MATERIALS AND METHODS
Forty-three eyes of 27 patients with asymptomatic bullous degenerative retinoschisis and outer layer breaks (OLBs) were studied through binocular indirect dynamic ophthalmoscopy and retinal biomicroscopy with the Goldmann 3-mirror lens, fundus drawings, and photographs where feasible. Argon laser treatment was performed on each eye: first, around the posterior border of the schisis to achieve a full-thickness retinal scar, and then on the schisis itself to promote scarring of the retinal pigment epithelium, thus avoiding retinal detachment. The follow up was 2 years minimum after treatment.
RESULTS
OLBs usually involved the largest schises when multiple retinal splittings were present. Breaks were single in 18 eyes (peripheral in 16 and posterior in 2) and multiple in 25 (peripheral in 15 and posterior in 10). Overall, 23 eyes showed asymptomatic retinal detachment (schisis detachment): 20 with peripheral outer layer breaks and 3 with posterior breaks.

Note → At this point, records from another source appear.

import Summits.CriticalPhenomena.SAWScalingLimit.Theorems.SAWDefectDecoherenceMassRatioRenewalDictionaryA

/-!
# Crux `SAWDefectDecoherence.MassRatio` (stmt-CriticalPhenomena-8550), line `renewal-averaging-at-b`:
# the bridge dictionary, part B — box bridges at the door `(0,0)` are the DCS strip bridges

Part B of the proof of the registered stub `stub_bridgeDictionary : BridgeDictionary kernel HV.stripBlim`
(part A, `…RenewalDictionaryA.lean`: translation invariance, window monotonicity, parity).  The
b-side module of the line runs one-dimensional renewal theory on the Duminil-Copin–Smirnov bridge
sequence `B_h = HV.stripBlim h = sup_L B_{h,L}(x_c)` (`HexSAWLowerBound.lean`); here the bridges of
the kernel at the door `(0,0)`, `bridgeMassOf kernel 0 0 h W = Σ_{|j| ≤ W} Σ_{β : top_{h,j} → door} x_c^{ℓ(β)}`
(`NoSplit 0 h h` is vacuous), are identified with them:

* reversing a box walk (read from the top edge down to the door) and passing to the coordinate
  model `HV` by `toHV` (`toBridge`; dictionary `row = x₁`, `pos = 2x₀ + x₁ + bit`, door vertex
  `bv 0 0 ↦ hvOrigin`) gives a bridge of the strip `S_{h, W+h}` in the sense of `HV.bridgeLists`
  (`toBridge_mem`: the last vertex `bv (h-1) j` has level `2h - 1` because `top` is an edge),
  injectively (`toBridge_injective`);
* conversely every bridge of `S_{h,L}` is the bridge of a box walk of window `W = 2L + h`
  (`exists_eq_toBridge`, built with `Negative.mkSAW`);
* hence `bridgeMass 0 0 h W ≤ B_{h,W+h}(x_c) ≤ B_h` (`stripB_le_lim` with the discharged
  `DuminilCopinSmirnov2012_lemma2_holds`) and `B_{h,L}(x_c) ≤ bridgeMass 0 0 h (2L+h)`, so that the
  bridges approximate `B_h = sup_L B_{h,L}` from below (`exists_lt_of_lt_ciSup`).

The final theorem `stub_bridgeDictionary` assembles conjuncts (i)–(v).

Sources: H. Duminil-Copin, S. Smirnov, Ann. of Math. 175 (2012) (arXiv:1007.0575) §3 (bridges of
`S_{T,L}`); N. Madras, G. Slade, *The Self-Avoiding Walk* (1993) §4.2.
-/

noncomputable section

namespace Summit.CriticalPhenomena.SAWScalingLimit.Theorems.MassRatio.Renewal

open Literature.Probability.LatticeModels Literature.Probability.RandomPlanarGeometry
open Literature.Probability.RandomPlanarGeometry.SAW
open Summit.CriticalPhenomena.SAWScalingLimit.Theorems.MassRatio.Negative

namespace BridgeDictionary
/-! ### (iii)/(iv) The coordinate dictionary: box walks at the door `(0,0)` and DCS bridges -/

/-- The row is the second coordinate in the model `HV`. [folklore] -/
theorem toHV_row (v : HexVertex) : (toHV v).2.1 = row v := rfl

/-- The type bit of the model is `0` or `1`. [folklore] -/
theorem bit_bounds (u : HV) : 0 ≤ HV.bit u ∧ HV.bit u ≤ 1 := by
  unfold HV.bit; split_ifs <;> simp

/-- The position in terms of the coordinates of the model: `pos = 2 x₀ + x₁ + bit`. [folklore] -/
theorem pos_eq_toHV (v : HexVertex) :
    pos v = 2 * (toHV v).1 + (toHV v).2.1 + HV.bit (toHV v) := by
  obtain ⟨x, i⟩ := v
  simp only [pos, toHV, HV.bit]
  fin_cases i <;> simp

/-- The type bit is the parity of `pos - row`. [folklore] -/
theorem bit_toHV (v : HexVertex) : HV.bit (toHV v) = (pos v - row v) % 2 := by
  have h1 := pos_eq_toHV v
  have h2 := bit_bounds (toHV v)
  have h3 := toHV_row v
  omega

/-- The row of a model vertex. [folklore] -/
theorem row_ofHV (u : HV) : row (ofHV u) = u.2.1 := by
  rw [← toHV_row (ofHV u), toHV_ofHV]

/-- The position of a model vertex. [folklore] -/
theorem pos_ofHV (u : HV) : pos (ofHV u) = 2 * u.1 + u.2.1 + HV.bit u := by
  rw [pos_eq_toHV, toHV_ofHV]

/-- The door vertex `(0,0)` is the origin of the model. [folklore] -/
theorem ofHV_hvOrigin : ofHV hvOrigin = bv 0 0 := by
  rw [← bv_row_pos (ofHV hvOrigin), row_ofHV, pos_ofHV]
  simp [hvOrigin]

/-- The origin of the model is the door vertex `(0,0)`. [folklore] -/
theorem toHV_bv_zero : toHV (bv 0 0) = hvOrigin := by
  rw [← ofHV_hvOrigin, toHV_ofHV]

/-- `ofHV` is injective. [folklore] -/
theorem ofHV_injective : Function.Injective ofHV :=
  Function.LeftInverse.injective (g := toHV) fun u => toHV_ofHV u

/-- Box walks at the door `(0,0)` of height `h` and window `W`, over all top offsets `j`.
[folklore] -/
abbrev BoxWalk (h W : ℕ) : Type :=
  Σ j : ℤ, HexMidEdgeSAW (box 0 0 h W) (top 0 0 h j) (door 0 0)

/-- The DCS bridge of a box walk: reverse it (door → top) and pass to the model `HV`.
[folklore] -/
def toBridge {h W : ℕ} (x : BoxWalk h W) : List HV := (x.2.verts.map toHV).reverse

/-- The length of the bridge is the length of the walk. [folklore] -/
theorem length_toBridge {h W : ℕ} (x : BoxWalk h W) : (toBridge x).length = x.2.length := by
  simp [toBridge, HexMidEdgeSAW.length]

/-- A box walk (`h ≥ 1`) is a nonempty list from the inner top vertex `bv (h-1) j` to the inner
door vertex `bv 0 0`, and its top edge is an edge of `ℍ`. [folklore] -/
theorem boxWalk_ends {h W : ℕ} (hh : 1 ≤ h) {j : ℤ}
    (β : HexMidEdgeSAW (box 0 0 h W) (top 0 0 h j) (door 0 0)) :
    ∃ hne : β.verts ≠ [], β.verts.head hne = bv (0 + h - 1) (0 + j) ∧
      β.verts.getLast hne = bv 0 0 ∧ (0 + j - (0 + (h : ℤ))) % 2 = 0 := by
  have hne : β.verts ≠ [] := fun h0 => top_ne_door hh (β.eq_of_nil h0)
  refine ⟨hne, ?_, ?_, adj_top_iff.1 ((SimpleGraph.mem_edgeSet _).1 β.fst_mem.1)⟩
  · have h1 := β.head_mem _ (List.head?_eq_some_head hne)
    have h2 := β.subset _ (List.head_mem hne)
    simp only [top, Sym2.mem_iff] at h1
    rcases h1 with h1 | h1
    · exfalso; rw [h1, mem_box, row_bv] at h2; omega
    · exact h1
  · have h1 := β.getLast_mem _ (List.getLast?_eq_some_getLast hne)
    have h2 := β.subset _ (List.getLast_mem hne)
    simp only [door, Sym2.mem_iff] at h1
    rcases h1 with h1 | h1
    · exfalso; rw [h1, mem_box, row_bv] at h2; omega
    · exact h1

/-- `toBridge` is injective (`h ≥ 1`): the vertex list determines the walk, and the offset `j` is
the position of its first vertex. [folklore] -/
theorem toBridge_injective {h W : ℕ} (hh : 1 ≤ h) : Function.Injective (toBridge (h := h) (W := W)) := by
  rintro ⟨j, β⟩ ⟨j', β'⟩ hxy
  have hv : β.verts = β'.verts := by
    have := congrArg List.reverse hxy
    simp only [toBridge, List.reverse_reverse] at this
    exact List.map_injective_iff.2 hvEquiv.injective this
  obtain ⟨hne, hhd, -, -⟩ := boxWalk_ends hh β
  obtain ⟨hne', hhd', -, -⟩ := boxWalk_ends hh β'
  have hj : j = j' := by
    have e1 : β.verts.head hne = β'.verts.head hne' := by simp only [hv]
    rw [hhd, hhd'] at e1
    have := (bv_inj e1).2
    omega
  subst hj
  obtain rfl : β = β' := HexMidEdgeSAW.ext hv
  rfl

/-- The bridge of a box walk of height `h ≥ 1` and window `W` is a DCS bridge of the strip
`S_{h, W+h}`. [folklore] -/
theorem toBridge_mem {h W : ℕ} (hh : 1 ≤ h) (x : BoxWalk h W) :
    toBridge x ∈ HV.bridgeLists h (W + h) := by
  obtain ⟨j, β⟩ := x
  obtain ⟨hne, hhd, hlast, hpar⟩ := boxWalk_ends hh β
  rw [HV.mem_bridgeLists_iff hh]
  refine ⟨?_, ?_, ?_, ?_, ?_⟩
  · simp only [toBridge]
    rw [List.isChain_reverse, List.isChain_map]
    exact β.isChain.imp fun a b hab => (hexGraph_adj_iff_hvGraph_adj b a).1 hab.symm
  · simp only [toBridge]
    rw [List.head?_reverse, List.getLast?_map, List.getLast?_eq_some_getLast hne, hlast, Option.map_some,
      toHV_bv_zero]
  · simp only [toBridge]
    exact List.nodup_reverse.2 (β.nodup.map hvEquiv.injective)
  · intro u hu
    simp only [toBridge, List.mem_reverse, List.mem_map] at hu
    obtain ⟨v, hv, rfl⟩ := hu
    have hb := β.subset v hv
    rw [mem_box] at hb
    rw [HV.mem_stripV_iff, HV.lev]
    have e1 := toHV_row v
    have e2 := pos_eq_toHV v
    have e3 := bit_bounds (toHV v)
    push_cast
    omega
  · have hne' : toBridge ⟨j, β⟩ ≠ [] := by simpa [toBridge] using hne
    refine ⟨hne', ?_⟩
    have : (toBridge ⟨j, β⟩).getLast hne' = toHV (bv (0 + h - 1) (0 + j)) := by
      simp only [toBridge, List.getLast_reverse, List.head_map, hhd]
    rw [this, HV.lev, toHV_row, bit_toHV, row_bv, pos_bv]
    omega

/-- Every DCS bridge of `S_{h,L}` (`h ≥ 1`) is the bridge of a box walk of window `W = 2L + h`,
whose top offset lies in `[-W, W]`. [folklore] -/
theorem exists_eq_toBridge {h L : ℕ} (hh : 1 ≤ h) {l : List HV} (hl : l ∈ HV.bridgeLists h L) :
    ∃ x : BoxWalk h (2 * L + h),
      x.1 ∈ Finset.Icc (-((2 * L + h : ℕ) : ℤ)) ((2 * L + h : ℕ) : ℤ) ∧ toBridge x = l := by
  rw [HV.mem_bridgeLists_iff hh] at hl
  obtain ⟨hc, hhd, hnd, hV, hne, hlev⟩ := hl
  set W : ℕ := 2 * L + h with hW
  set u : HV := l.getLast hne with hu
  set j : ℤ := pos (ofHV u) with hj
  have hbu := bit_bounds u
  have huV : u ∈ HV.stripV h L := hV u (List.getLast_mem hne)
  rw [HV.mem_stripV_iff] at huV
  rw [HV.lev] at hlev
  have hju : j = 2 * u.1 + u.2.1 + HV.bit u := by rw [hj, pos_ofHV]
  have hjW : -(W : ℤ) ≤ j ∧ j ≤ W := by rw [hW]; push_cast; omega
  -- the vertex list of the box walk
  set verts : List HexVertex := (l.map ofHV).reverse with hverts
  have hvne : verts ≠ [] := by simpa [hverts] using hne
  have hsub : ∀ v ∈ verts, v ∈ box 0 0 h W := by
    intro v hv
    simp only [hverts, List.mem_reverse, List.mem_map] at hv
    obtain ⟨u', hu', rfl⟩ := hv
    have h1 := hV u' hu'
    rw [HV.mem_stripV_iff, HV.lev] at h1
    have h2 := bit_bounds u'
    rw [mem_box, row_ofHV, pos_ofHV, hW]
    push_cast
    omega
  have hvnd : verts.Nodup := List.nodup_reverse.2 (hnd.map ofHV_injective)
  have hvch : verts.IsChain hexGraph.Adj := by
    rw [hverts, List.isChain_reverse, List.isChain_map]
    exact hc.imp fun a b hab => (hexGraph_adj_iff_hvGraph_adj _ _).2
      (by rw [toHV_ofHV, toHV_ofHV]; exact hab.symm)
  have hou : ofHV u = bv (0 + h - 1) (0 + j) := by
    rw [← bv_row_pos (ofHV u), row_ofHV, ← hj]
    congr 1 <;> omega
  have hhead : verts.head hvne = bv (0 + h - 1) (0 + j) := by
    rw [← hou]
    simp only [hverts, List.head_reverse, List.getLast_map, hu]
  have hl0 : l.head hne = hvOrigin := by
    rw [List.head?_eq_some_head hne] at hhd
    exact Option.some_inj.1 hhd
  have hlast : verts.getLast hvne = bv 0 0 := by
    rw [← ofHV_hvOrigin, ← hl0]
    simp only [hverts, List.getLast_reverse, List.head_map]
  have huw : hexGraph.Adj (bv (0 + h) (0 + j)) (bv (0 + h - 1) (0 + j)) := by
    rw [adj_top_iff]; omega
  have hw : bv (0 + h - 1) (0 + j) ∈ box 0 0 h W := by
    rw [← hhead]; exact hsub _ (List.head_mem hvne)
  have hnu : bv (0 + h) (0 + j) ∉ verts := fun hmem => by
    have := hsub _ hmem
    rw [mem_box, row_bv] at this
    omega
  have hz : ∃ v ∈ door 0 0, v ∉ verts := by
    refine ⟨bv (0 - 1) 0, by rw [door]; exact Sym2.mem_mk_left _ _, fun hmem => ?_⟩
    have := hsub _ hmem
    rw [mem_box, row_bv] at this
    omega
  have haz : s(bv (0 + (h : ℤ)) (0 + j), bv (0 + h - 1) (0 + j)) ≠ door 0 0 := top_ne_door hh
  let β : HexMidEdgeSAW (box 0 0 h W) (top 0 0 h j) (door 0 0) :=
    mkSAW (box 0 0 h W) (bv (0 + h) (0 + j)) (bv (0 + h - 1) (0 + j)) (door 0 0) verts hvne hsub
      hvnd hvch hhead (by rw [hlast, door]; exact Sym2.mem_mk_right _ _) huw hw hnu hz haz
  refine ⟨⟨j, β⟩, Finset.mem_Icc.2 hjW, ?_⟩
  show ((l.map ofHV).reverse.map toHV).reverse = l
  rw [List.map_reverse, List.reverse_reverse, List.map_map]
  exact List.map_id'' (fun v => toHV_ofHV v) l

open scoped Classical in
/-- The bridge mass at the door `(0,0)` as a sum over all box walks (`NoSplit 0 h h` is vacuous).
[folklore] -/
theorem bridgeMass_eq_sum (h W : ℕ) :
    bridgeMassOf kernel 0 0 h W =
      ∑ x ∈ (Finset.Icc (-(W : ℤ)) W).sigma (fun _ => Finset.univ),
        hexCriticalFugacity ^ (toBridge (h := h) (W := W) x).length := by
  rw [bridgeMassOf, Finset.sum_sigma]
  refine Finset.sum_congr rfl fun j _ => ?_
  unfold kernel
  refine Finset.sum_congr rfl fun β _ => ?_
  have hns : NoSplit 0 h h β.verts := fun h' h1 h2 => absurd (lt_of_le_of_lt h1 h2) (lt_irrefl _)
  rw [if_pos hns, length_toBridge]

/-- (iii, finite form) `bridgeMass 0 0 h W ≤ B_{h, W+h}(x_c)`. [folklore] -/
theorem bridgeMass_le_stripB {h : ℕ} (hh : 1 ≤ h) (W : ℕ) :
    bridgeMassOf kernel 0 0 h W ≤ HV.stripB h (W + h) hexCriticalFugacity := by
  rw [bridgeMass_eq_sum, HV.stripB_eq_sum_bridgeLists hh]
  exact HV.sum_le_sum_of_injOn_of_nonneg toBridge ((toBridge_injective hh).injOn)
    (fun x _ => toBridge_mem hh x) _ fun _ _ => pow_nonneg hexCriticalFugacity_pos_lt_one.1.le _

/-- (iv, finite form) `B_{h, L}(x_c) ≤ bridgeMass 0 0 h (2L + h)`. [folklore] -/
theorem stripB_le_bridgeMass {h : ℕ} (hh : 1 ≤ h) (L : ℕ) :
    HV.stripB h L hexCriticalFugacity ≤ bridgeMassOf kernel 0 0 h (2 * L + h) := by
  rw [bridgeMass_eq_sum, HV.stripB_eq_sum_bridgeLists hh,
    ← Finset.sum_image (f := fun l : List HV => hexCriticalFugacity ^ l.length)
      ((toBridge_injective hh).injOn)]
  refine Finset.sum_le_sum_of_subset_of_nonneg (fun l hl => ?_)
    fun _ _ _ => pow_nonneg hexCriticalFugacity_pos_lt_one.1.le _
  obtain ⟨x, hx, rfl⟩ := exists_eq_toBridge hh hl
  exact Finset.mem_image.2 ⟨x, Finset.mem_sigma.2 ⟨hx, Finset.mem_univ _⟩, rfl⟩

/-- (iii) The bridges at the door `(0,0)` are bounded by `B_h`. [folklore] -/
theorem bridgeMass_le_stripBlim {h : ℕ} (W : ℕ) (hh : 1 ≤ h) :
    bridgeMassOf kernel 0 0 h W ≤ HV.stripBlim h :=
  (bridgeMass_le_stripB hh W).trans (stripB_le_lim DuminilCopinSmirnov2012_lemma2_holds hh _)

/-- (iv) The bridges at the door `(0,0)` approximate `B_h` from below as `W → ∞`. [folklore] -/
theorem exists_bridgeMass_ge {h : ℕ} (hh : 1 ≤ h) {ε : ℝ} (hε : 0 < ε) :
    ∃ W : ℕ, HV.stripBlim h - ε ≤ bridgeMassOf kernel 0 0 h W := by
  have hlt : HV.stripBlim h - ε < ⨆ L : ℕ, HV.stripB h L hexCriticalFugacity := by
    show HV.stripBlim h - ε < HV.stripBlim h
    linarith
  obtain ⟨L, hL⟩ := exists_lt_of_lt_ciSup hlt
  exact ⟨2 * L + h, (hL.le.trans (stripB_le_bridgeMass hh L))⟩

end BridgeDictionary

/-- **Stub 3a — the bridge dictionary**: translation invariance and window-monotonicity of the
kernel, the identification of box bridges at the door `(0,0)` with the DCS strip bridges
`B_h = HV.stripBlim h` (upper bound and approximation from below), and the vanishing of the
kernel at non-edges. [folklore] -/
theorem stub_bridgeDictionary : BridgeDictionary kernel HV.stripBlim := by
  refine ⟨fun m p t W h j hmp => BridgeDictionary.kernel_transl hmp t W h j,
    fun m p t W W' h j hW => BridgeDictionary.kernel_mono_W m p t h j hW,
    fun h W hh => BridgeDictionary.bridgeMass_le_stripBlim W hh,
    fun h hh ε hε => BridgeDictionary.exists_bridgeMass_ge hh hε,
    fun m p t W h j hpar => BridgeDictionary.kernel_eq_zero_of_parity hpar⟩

end Summit.CriticalPhenomena.SAWScalingLimit.Theorems.MassRatio.Renewal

Schisis detachment was localized to the schisis area in the first group, whereas it extended beyond the posterior boundary of retinoschisis in the latter. After treatment, no posterior progression of retinoschisis was noted nor did symptomatic retinal detachment arise. Only 1 eye had complications in the second step of the treatment that was later resolved with medical care.
CONCLUSION
Prophylactic Argon laser photocoagulation can be used safely in the asymptomatic stage of bullous retinoschisis with outer layer breaks to avoid the onset of acute symptomatic retinal detachment.